◆ What is needed: Give again, word for word, each line below starting at the one that contains "deleted) and the" and ending at the one that contains "glue item 26076".

◆ Records from a data collection:
^^^^^^^^^^^^^^^^

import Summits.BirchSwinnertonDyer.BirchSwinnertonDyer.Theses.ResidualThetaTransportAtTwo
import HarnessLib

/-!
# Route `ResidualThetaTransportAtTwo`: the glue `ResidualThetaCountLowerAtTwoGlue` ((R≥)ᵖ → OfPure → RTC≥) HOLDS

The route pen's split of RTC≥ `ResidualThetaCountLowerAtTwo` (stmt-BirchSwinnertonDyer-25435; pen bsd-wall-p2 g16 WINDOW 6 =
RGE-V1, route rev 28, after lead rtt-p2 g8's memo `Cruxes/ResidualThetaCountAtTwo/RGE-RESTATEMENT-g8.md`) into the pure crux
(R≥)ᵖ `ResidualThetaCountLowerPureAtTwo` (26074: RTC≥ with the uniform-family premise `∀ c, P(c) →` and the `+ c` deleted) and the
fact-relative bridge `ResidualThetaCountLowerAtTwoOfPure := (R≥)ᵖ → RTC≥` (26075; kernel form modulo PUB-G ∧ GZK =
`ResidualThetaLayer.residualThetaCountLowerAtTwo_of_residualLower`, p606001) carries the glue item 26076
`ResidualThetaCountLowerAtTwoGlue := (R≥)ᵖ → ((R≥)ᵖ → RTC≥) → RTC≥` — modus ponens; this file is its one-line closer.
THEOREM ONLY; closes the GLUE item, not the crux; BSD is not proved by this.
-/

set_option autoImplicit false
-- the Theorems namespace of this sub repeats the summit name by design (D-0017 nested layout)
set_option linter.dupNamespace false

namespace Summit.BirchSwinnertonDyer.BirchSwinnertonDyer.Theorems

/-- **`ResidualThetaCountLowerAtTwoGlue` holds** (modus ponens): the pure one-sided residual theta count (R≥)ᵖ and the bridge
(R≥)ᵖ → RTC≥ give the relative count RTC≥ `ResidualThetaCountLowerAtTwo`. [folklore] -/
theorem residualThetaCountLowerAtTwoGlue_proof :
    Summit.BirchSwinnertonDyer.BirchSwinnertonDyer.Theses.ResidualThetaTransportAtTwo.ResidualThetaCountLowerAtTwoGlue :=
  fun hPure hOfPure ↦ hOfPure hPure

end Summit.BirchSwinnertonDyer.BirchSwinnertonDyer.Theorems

^^^^^^^^^^^^^^^^

◆ Answer section:
(R≥)ᵖ `ResidualThetaCountLowerPureAtTwo` (26074: RTC≥ with the uniform-family premise `∀ c, P(c) →` and the `+ c` deleted) and the
fact-relative bridge `ResidualThetaCountLowerAtTwoOfPure := (R≥)ᵖ → RTC≥` (26075; kernel form modulo PUB-G ∧ GZK =
`ResidualThetaLayer.residualThetaCountLowerAtTwo_of_residualLower`, p606001) carries the glue item 26076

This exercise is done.